The changes of the past decade have helped to make validation of language
assessment among the most interesting and important areas within applied
linguistics. Language assessment is critical in many facets of the field; current
perspectives make the applied linguists who use tests responsible for justifying the
validity of their use. This responsibility invites all test users to share with
language testing researchers the challenges of defining language constructs and
developing validity arguments in order to apply validation theory to testing
1. Defining the language construct to be measured
Each of the past reviews of language testing in ARAL has named as
significant the issue of how best to define what a test is intended to measure (e.g.,
Bachman 1990b, Canale 1987, Douglas 1995). This problem is no less central to
discussions of validation in 1999 than it was to each of the broader overviews in
previous volumes. Construct validation, which is central to all validation, requires
a construct theory upon which hypotheses can be developed and against which
evidence can be evaluated. Progress has been made in recent years through
clarification of different theoretical approaches toward construct definition
(Chapelle forthcoming, Skehan 1998) and links between construct definition and
language test use (Bachman and Palmer 1996). While work remains to be done on
how approaches to construct definition might best be matched with test purposes, the
biggest problemregardless of the approach to construct definitionis the level of
detail to be included. Some of the validation research described above requires
precise hypotheses and can yield detailed data about the specifics of test content and
performance. For example, results from empirical task analysis can reveal very
specific processes that learners use. And yet, a construct theory that is too detailed,
or too oriented toward processing, risks losing its usefulness as a meaningful
interpretation of performance (Chapelle forthcoming b).

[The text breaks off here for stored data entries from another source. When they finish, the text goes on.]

/-- `psum3` has no `e₀`-component. [cite: MadrasSlade1993, Definition 1.2.4] -/
@[simp] theorem psum3_apply_zero (d : ℕ) (s) : ∀ t, psum3 d s t 0 = 0
  | 0 => rfl
  | 1 => by simp [psum3]
  | 2 => by simp [psum3]
  | _ + 3 => by simp [psum3]

/-- The next transverse step: `psum3 (t+1) = psum3 t + (v, w, x)_t` for `t ≤ 2`. [cite: MadrasSlade1993, Definition 1.2.4] -/
theorem psum3_succ (d : ℕ) (s) {t : ℕ} (ht : t ≤ 2) : ∃ a : Fin d × Bool, psum3 d s (t + 1) = psum3 d s t + twoStepV d a := by
  interval_cases t
  · exact ⟨s.1, by simp [psum3]⟩
  · exact ⟨s.2.1, by simp [psum3]⟩
  · exact ⟨s.2.2, by simp [psum3]⟩

/-- `psum3` is injective on `{0,1,2,3}` when `w ≠ −v`, `x ≠ −w`. [cite: MadrasSlade1993, Definition 1.2.4] -/
theorem psum3_inj (d : ℕ) {s} (hs : s ∈ fourStepIndex d) {t t' : ℕ} (ht : t ≤ 3) (ht' : t' ≤ 3)
    (h : psum3 d s t = psum3 d s t') : t = t' := by
  obtain ⟨h12, h23⟩ := (Finset.mem_filter.1 hs).2
  by_contra hne
  wlog hlt : t < t' generalizing t t'
  · exact this ht' ht h.symm (Ne.symm hne) (by omega)
  have key : (t = 0 ∧ t' = 1) ∨ (t = 0 ∧ t' = 2) ∨ (t = 0 ∧ t' = 3) ∨ (t = 1 ∧ t' = 2) ∨ (t = 1 ∧ t' = 3) ∨ (t = 2 ∧ t' = 3) := by
    omega
  rcases key with ⟨rfl, rfl⟩ | ⟨rfl, rfl⟩ | ⟨rfl, rfl⟩ | ⟨rfl, rfl⟩ | ⟨rfl, rfl⟩ | ⟨rfl, rfl⟩
  · simp only [psum3] at h
    exact twoStepV_ne_zero d s.1 h.symm
  · simp only [psum3] at h
    exact twoStepV_add_ne_zero d h12 h.symm
  · simp only [psum3] at h
    exact twoStepV_add_add_ne_zero d _ _ _ h.symm
  · simp only [psum3] at h
    exact twoStepV_ne_zero d s.2.1 (by simpa using h.symm)
  · simp only [psum3, add_assoc] at h
    exact twoStepV_add_ne_zero d h23 (by simpa using h.symm)
  · simp only [psum3] at h
    exact twoStepV_ne_zero d s.2.2 (by simpa using h.symm)

/-- The table-driven length-seven hooks: `hook7 κ (v,w,x) i = H_κ(i) e₀ + psum3 (T_κ(i))`. [cite: MadrasSlade1993, Definition 1.2.4] -/
def hook7 (d : ℕ) (κ : Fin 4) (s : (Fin d × Bool) × (Fin d × Bool) × (Fin d × Bool)) (i : ℕ) : Site (d + 1) :=
  Pi.single 0 (hook7H κ i : ℤ) + psum3 d s (hook7T κ i)

/-- Heights along `hook7 κ`: the table `hook7H κ`. [cite: MadrasSlade1993, Definition 1.2.4] -/
theorem hook7_apply_zero (d : ℕ) (κ : Fin 4) (s) (i : ℕ) : hook7 d κ s i 0 = hook7H κ i := by
  simp [hook7]

/-- `hook7` is frozen from index `7`. [cite: MadrasSlade1993, Definition 1.2.4] -/
theorem hook7_of_seven_le (d : ℕ) (κ : Fin 4) (s) {i : ℕ} (hi : 7 ≤ i) : hook7 d κ s i = hook7 d κ s 7 := by
  rw [hook7, hook7, hook7H_of_seven_le κ hi, hook7T_of_seven_le κ hi]

/-- Consecutive sites of `hook7 κ` are lattice neighbours. [cite: MadrasSlade1993, Definition 1.2.4] -/
theorem hook7_adj (d : ℕ) (κ : Fin 4) (s) {i : ℕ} (hi : i < 7) : (zdGraph (d + 1)).Adj (hook7 d κ s i) (hook7 d κ s (i + 1)) := by
  rcases hook7_table_step κ i (by omega) with ⟨hH, hT⟩ | ⟨hH, hT⟩ | ⟨hH, hT, hT2⟩
  · -- up
    have : hook7 d κ s (i + 1) = hook7 d κ s i + Pi.single 0 1 := by
      rw [hook7, hook7, hT, hH, Nat.cast_add, Nat.cast_one, Pi.single_add]; abel
    rw [this]; exact adj_add_e0 d _
  · -- down
    have : hook7 d κ s i = hook7 d κ s (i + 1) + Pi.single 0 1 := by
      rw [hook7, hook7, hT, ← hH, Nat.cast_add, Nat.cast_one, Pi.single_add]; abel
    rw [this]; exact (adj_add_e0 d _).symm
  · -- transverse
    obtain ⟨a, ha⟩ := psum3_succ d s hT2
    have : hook7 d κ s (i + 1) = hook7 d κ s i + twoStepV d a := by
      rw [hook7, hook7, hT, hH, ha]; abel
    rw [this]; exact adj_add_twoStepV d _ _

/-- `hook7 κ s`, `s ∈ fourStepIndex`, is a seven-step self-avoiding walk. [cite: MadrasSlade1993, Definition 1.2.4] -/
theorem hook7_mem_saws (d : ℕ) (κ : Fin 4) {s} (hs : s ∈ fourStepIndex d) : hook7 d κ s ∈ saws (d + 1) 7 := by
  obtain ⟨hH0, hT0, -, -, -, -⟩ := hook7_table_ends κ
  refine mem_saws.2 ⟨?_, fun i hi => hook7_of_seven_le d κ s hi, fun i hi => hook7_adj d κ s hi, ?_⟩
  · rw [hook7, hH0, hT0]; simp [psum3]
  · intro i hi j hj h
    simp only [Set.mem_setOf_eq] at hi hj
    have hH : hook7H κ i = hook7H κ j := by
      have := congrFun h 0
      rw [hook7_apply_zero, hook7_apply_zero] at this
      exact_mod_cast this
    have hP : psum3 d s (hook7T κ i) = psum3 d s (hook7T κ j) := by
      have h' : hook7 d κ s i - Pi.single 0 (hook7H κ i : ℤ) = hook7 d κ s j - Pi.single 0 (hook7H κ j : ℤ) := by rw [h, hH]
      simpa [hook7] using h'
    have hT : hook7T κ i = hook7T κ j := psum3_inj d hs (hook7_table_T_le κ i hi) (hook7_table_T_le κ j hj) hP
    exact hook7_table_inj κ i hi j hj hH hT

/-- `hook7 κ s` is a bridge of span two. [cite: MadrasSlade1993, Definition 1.2.4] -/
theorem hook7_isBridge (d : ℕ) (κ : Fin 4) (s) : IsBridge 7 (hook7 d κ s) := by
  intro i h1 h7
  obtain ⟨hH0, -, -, -, hH7, -⟩ := hook7_table_ends κ
  obtain ⟨h1', h2'⟩ := hook7_table_bridge κ i h7 h1
  rw [hook7_apply_zero, hook7_apply_zero, hook7_apply_zero, hH0, hH7]
  exact ⟨by exact_mod_cast h1', by exact_mod_cast h2'⟩

/-- `hook7 κ s` is an irreducible bridge of cost five. [cite: DuminilCopinHammond2013, §2.2] -/
theorem hook7_mem_filter (d : ℕ) (κ : Fin 4) {s} (hs : s ∈ fourStepIndex d) :
    hook7 d κ s ∈ (irreducibleBridges (d + 1) 7).filter fun ω => costZd d 7 ω = 5 := by
  obtain ⟨-, -, -, -, hH7, -⟩ := hook7_table_ends κ
  refine Finset.mem_filter.2 ⟨mem_irreducibleBridges.2 ⟨mem_bridges.2 ⟨hook7_mem_saws d κ hs, hook7_isBridge d κ s⟩,
    ⟨by norm_num, hook7_isBridge d κ s, fun k hk1 hk2 hren => ?_⟩⟩, ?_⟩
  · obtain ⟨-, hb1, hb2⟩ := hren
    refine hook7_table_noRenewal κ k hk1 (by omega) ⟨fun i hi1 hi2 => ?_, fun j hj1 hj2 => ?_⟩
    · have := (hb1 i hi1 hi2).2
      rw [hook7_apply_zero, hook7_apply_zero] at this
      exact_mod_cast this
    · have := (hb2 j hj1 hj2).1
      simp only [add_zero, hook7_apply_zero] at this
      exact_mod_cast this
  · simp [costZd, hook7_apply_zero, hH7]

/-! ### Every cost-five irreducible bridge of length seven is one of the four hooks -/

/-- `2e₀` as a single. [cite: MadrasSlade1993, Definition 1.2.4] -/
theorem e0_add_e0 (d : ℕ) : (Pi.single 0 1 : Site (d + 1)) + Pi.single 0 1 = Pi.single 0 2 := by
  rw [← Pi.single_add]; norm_num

2. Developing a validity argument for a particular test use
The challenge of developing a validity argument begins with the difficulties
in settling on a construct definition, but additional complications arise in identifying
the appropriate types and number of justifications as well as in integrating them to
draw a validity conclusion. The process of validation costs time and money, so
despite the fact that theoretically one can consider it an on-going process, practically
speaking, a test user has to make a decision about the results that are essential to
justify a particular test use. Davies (1990) introduced discussion of the relative
strength of different approaches to validity and the need to combine validity evidence
in order to support hypotheses, but it is not clear how generally these ideas can be
applied given the context-specific nature of test use. Shepard (1993) suggests that
test use serve as a guide to the selection and interpretation of validity evidence,
making validity arguments vary from one situation to another. Despite these
suggestions, in the end, a validity conclusion is an argument-based, context-specific
judgement, rather than a proof-based, categorical result.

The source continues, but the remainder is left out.